Assignment: Having read the records, set them all down exactly as they appear.

Items listed in a dataset
☆ ☆ ☆ ☆

import Literature.NumberTheory.LFunctions.Zhang2022.MainTermFormH1

/-!
# The polar form of `𝔅` and the Cauchy–Schwarz inequality on `H¹` profiles

Companion to `MainTermFormPSD` / `MainTermFormH1` (repair cell `pub-zhang`, audit + repair census of
Y. Zhang, *Discrete mean estimates and the Landau–Siegel zero*, arXiv:2211.02515 (2022)
[Zhang2022LandauSiegel]; the cell's verdict on that manuscript is NEGATIVE — the printed inequality
(8.24) fails, `Zhang2022.not_ineq824` — and this file makes no claim about its Theorems 1–2 and no
claim about Landau–Siegel zeros).

`MainTermFormH1.mainTermForm_nonneg_of_isH1` proves that the glued main-term form `𝔅(g,g)`
(`mainTermForm`, closed form `mainTermForm_eq` = STRUCTURE.md (4.1) of the cell) is `≥ 0` on every
`H¹` profile. The cell's ALT seat 2 (alternative mollifier lengths / smoothings / extra pieces:
`b2b-zhang-alt-2/ALT-2.md`) reduces EVERY such design variant to one inequality: at main order the
final step of §2 needs `|𝔡′+𝔡|² > C₂₃₂·C₂₃₃` (`Section2MainOrder.MainOrderContradiction`,
`Section2Assembly.EndgameData.false_of_closing`), and in the cell's dictionary (lead g2,
`b2b-zhang-lead/g2/STRUCTURE.md` §§0, 4, 6: `Ξ₁ = 𝔅(𝔤,𝔤)𝔞𝔓`, `Ξ_J = 𝔅(f,f)𝔞𝔓`,
`Ξ₁* = 𝔅(𝔤,f)𝔞𝔓` at main order) the three constants of a design `(𝔤, f)` — `𝔤` the glued
`H`-profile, `f` the `J`-profile — are `C₂₃₂ = 𝔅(𝔤,𝔤)`, `C₂₃₃ = 𝔅(f,f)` and `𝔡′+𝔡 = 𝔅(𝔤,f)`, the
POLAR form. This file supplies the
abstract half of that verdict, for all `H¹` profiles at once:

* `mainTermFormSesq u u′ v v′` — the sesquilinear form obtained from the six terms of (4.1) by
  polarisation (linear in `u`, conjugate-linear in `v`), and `mainTermFormPolar` — its Hermitian
  part `P(u,v) = (s(u,v) + conj s(v,u))/2`; `mainTermFormSesq_self_re`, `mainTermFormPolar_self`:
  `P(g,g) = 𝔅(g,g)`; `mainTermFormPolar_swap`: `P(v,u) = conj P(u,v)`.
* `IsH1OnUnitInterval.add_smul` — `H¹` profiles form a complex vector space;
  `mainTermFormSesq_add_smul_left/right` — sesquilinearity (the integrability bookkeeping:
  `L² × L² ⊂ L¹` for the `g′ḡ′` term, `L¹ × C⁰` for the others).
* `mainTermForm_add_smul` — **the polarisation identity**
  `𝔅(u + t f) = 𝔅(u) + 2 Re( conj t · P(u,f)) + |t|² 𝔅(f)` (`t ∈ ℂ`).
* `norm_sq_mainTermFormPolar_le` — **Cauchy–Schwarz**: `|P(u,f)|² ≤ 𝔅(u,u)·𝔅(f,f)` for `H¹`
  profiles (from `𝔅 ≥ 0` on the line `u − rP·f`, `discrim_le_zero`);
  `norm_mainTermFormPolar_le_sqrt`: `|P(u,f)| ≤ √(𝔅(u,u)𝔅(f,f))`;
  `norm_sq_mainTermFormPolar_div_le`: the variational form `|P(𝔤,f)|²/𝔅(𝔤,𝔤) ≤ 𝔅(f,f)`
  ("`T_opt(d) ≤ C_J(d)`" of ALT-2, for one `𝔤`; the design optimum is its supremum over the span).
* `le_sqrt_of_mainTerm_thresholds`, `not_closing_of_isH1` — the §2 shape: whenever
  `𝔅(𝔤,𝔤) ≤ q`, `𝔅(f,f) ≤ c_J` and `d ≤ |P(𝔤,f)|`, then `d ≤ √(q·c_J)`, i.e. the closing condition
  `√(q·c_J) < d` of `EndgameData.false_of_closing` (with `ε → 0`) is unattainable by main-order
  constants of this provenance — for ANY pair of `H¹` profiles, printed or not.

What is NOT here (and is the cell's STRUCTURE.md §4, kernel-checked only for the printed family in
`Section2AllIota.normSq_dsumG_le_c`): the identification of the manuscript's (2.18)/(10.17) cross
main term `𝔡′+𝔡` of a general admissible design with `P(𝔤,f)`. All declarations are elementary and
tagged `[folklore]`.
-/

noncomputable section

☆ ☆ ☆ ☆

Response area:
import Literature.NumberTheory.LFunctions.Zhang2022.MainTermFormH1

/-!
# The polar form of `𝔅` and the Cauchy–Schwarz inequality on `H¹` profiles

Companion to `MainTermFormPSD` / `MainTermFormH1` (repair cell `pub-zhang`, audit + repair census of
Y. Zhang, *Discrete mean estimates and the Landau–Siegel zero*, arXiv:2211.02515 (2022)
[Zhang2022LandauSiegel]; the cell's verdict on that manuscript is NEGATIVE — the printed inequality
(8.24) fails, `Zhang2022.not_ineq824` — and this file makes no claim about its Theorems 1–2 and no
claim about Landau–Siegel zeros).

`MainTermFormH1.mainTermForm_nonneg_of_isH1` proves that the glued main-term form `𝔅(g,g)`
(`mainTermForm`, closed form `mainTermForm_eq` = STRUCTURE.md (4.1) of the cell) is `≥ 0` on every
`H¹` profile. The cell's ALT seat 2 (alternative mollifier lengths / smoothings / extra pieces:
`b2b-zhang-alt-2/ALT-2.md`) reduces EVERY such design variant to one inequality: at main order the
final step of §2 needs `|𝔡′+𝔡|² > C₂₃₂·C₂₃₃` (`Section2MainOrder.MainOrderContradiction`,
`Section2Assembly.EndgameData.false_of_closing`), and in the cell's dictionary (lead g2,
`b2b-zhang-lead/g2/STRUCTURE.md` §§0, 4, 6: `Ξ₁ = 𝔅(𝔤,𝔤)𝔞𝔓`, `Ξ_J = 𝔅(f,f)𝔞𝔓`,
`Ξ₁* = 𝔅(𝔤,f)𝔞𝔓` at main order) the three constants of a design `(𝔤, f)` — `𝔤` the glued
`H`-profile, `f` the `J`-profile — are `C₂₃₂ = 𝔅(𝔤,𝔤)`, `C₂₃₃ = 𝔅(f,f)` and `𝔡′+𝔡 = 𝔅(𝔤,f)`, the
POLAR form. This file supplies the
abstract half of that verdict, for all `H¹` profiles at once:

* `mainTermFormSesq u u′ v v′` — the sesquilinear form obtained from the six terms of (4.1) by
  polarisation (linear in `u`, conjugate-linear in `v`), and `mainTermFormPolar` — its Hermitian
  part `P(u,v) = (s(u,v) + conj s(v,u))/2`; `mainTermFormSesq_self_re`, `mainTermFormPolar_self`:
  `P(g,g) = 𝔅(g,g)`; `mainTermFormPolar_swap`: `P(v,u) = conj P(u,v)`.
* `IsH1OnUnitInterval.add_smul` — `H¹` profiles form a complex vector space;
  `mainTermFormSesq_add_smul_left/right` — sesquilinearity (the integrability bookkeeping:
  `L² × L² ⊂ L¹` for the `g′ḡ′` term, `L¹ × C⁰` for the others).
* `mainTermForm_add_smul` — **the polarisation identity**
  `𝔅(u + t f) = 𝔅(u) + 2 Re( conj t · P(u,f)) + |t|² 𝔅(f)` (`t ∈ ℂ`).
* `norm_sq_mainTermFormPolar_le` — **Cauchy–Schwarz**: `|P(u,f)|² ≤ 𝔅(u,u)·𝔅(f,f)` for `H¹`
  profiles (from `𝔅 ≥ 0` on the line `u − rP·f`, `discrim_le_zero`);
  `norm_mainTermFormPolar_le_sqrt`: `|P(u,f)| ≤ √(𝔅(u,u)𝔅(f,f))`;
  `norm_sq_mainTermFormPolar_div_le`: the variational form `|P(𝔤,f)|²/𝔅(𝔤,𝔤) ≤ 𝔅(f,f)`
  ("`T_opt(d) ≤ C_J(d)`" of ALT-2, for one `𝔤`; the design optimum is its supremum over the span).
* `le_sqrt_of_mainTerm_thresholds`, `not_closing_of_isH1` — the §2 shape: whenever
  `𝔅(𝔤,𝔤) ≤ q`, `𝔅(f,f) ≤ c_J` and `d ≤ |P(𝔤,f)|`, then `d ≤ √(q·c_J)`, i.e. the closing condition
  `√(q·c_J) < d` of `EndgameData.false_of_closing` (with `ε → 0`) is unattainable by main-order
  constants of this provenance — for ANY pair of `H¹` profiles, printed or not.

What is NOT here (and is the cell's STRUCTURE.md §4, kernel-checked only for the printed family in
`Section2AllIota.normSq_dsumG_le_c`): the identification of the manuscript's (2.18)/(10.17) cross
main term `𝔡′+𝔡` of a general admissible design with `P(𝔤,f)`. All declarations are elementary and
tagged `[folklore]`.
-/

noncomputable section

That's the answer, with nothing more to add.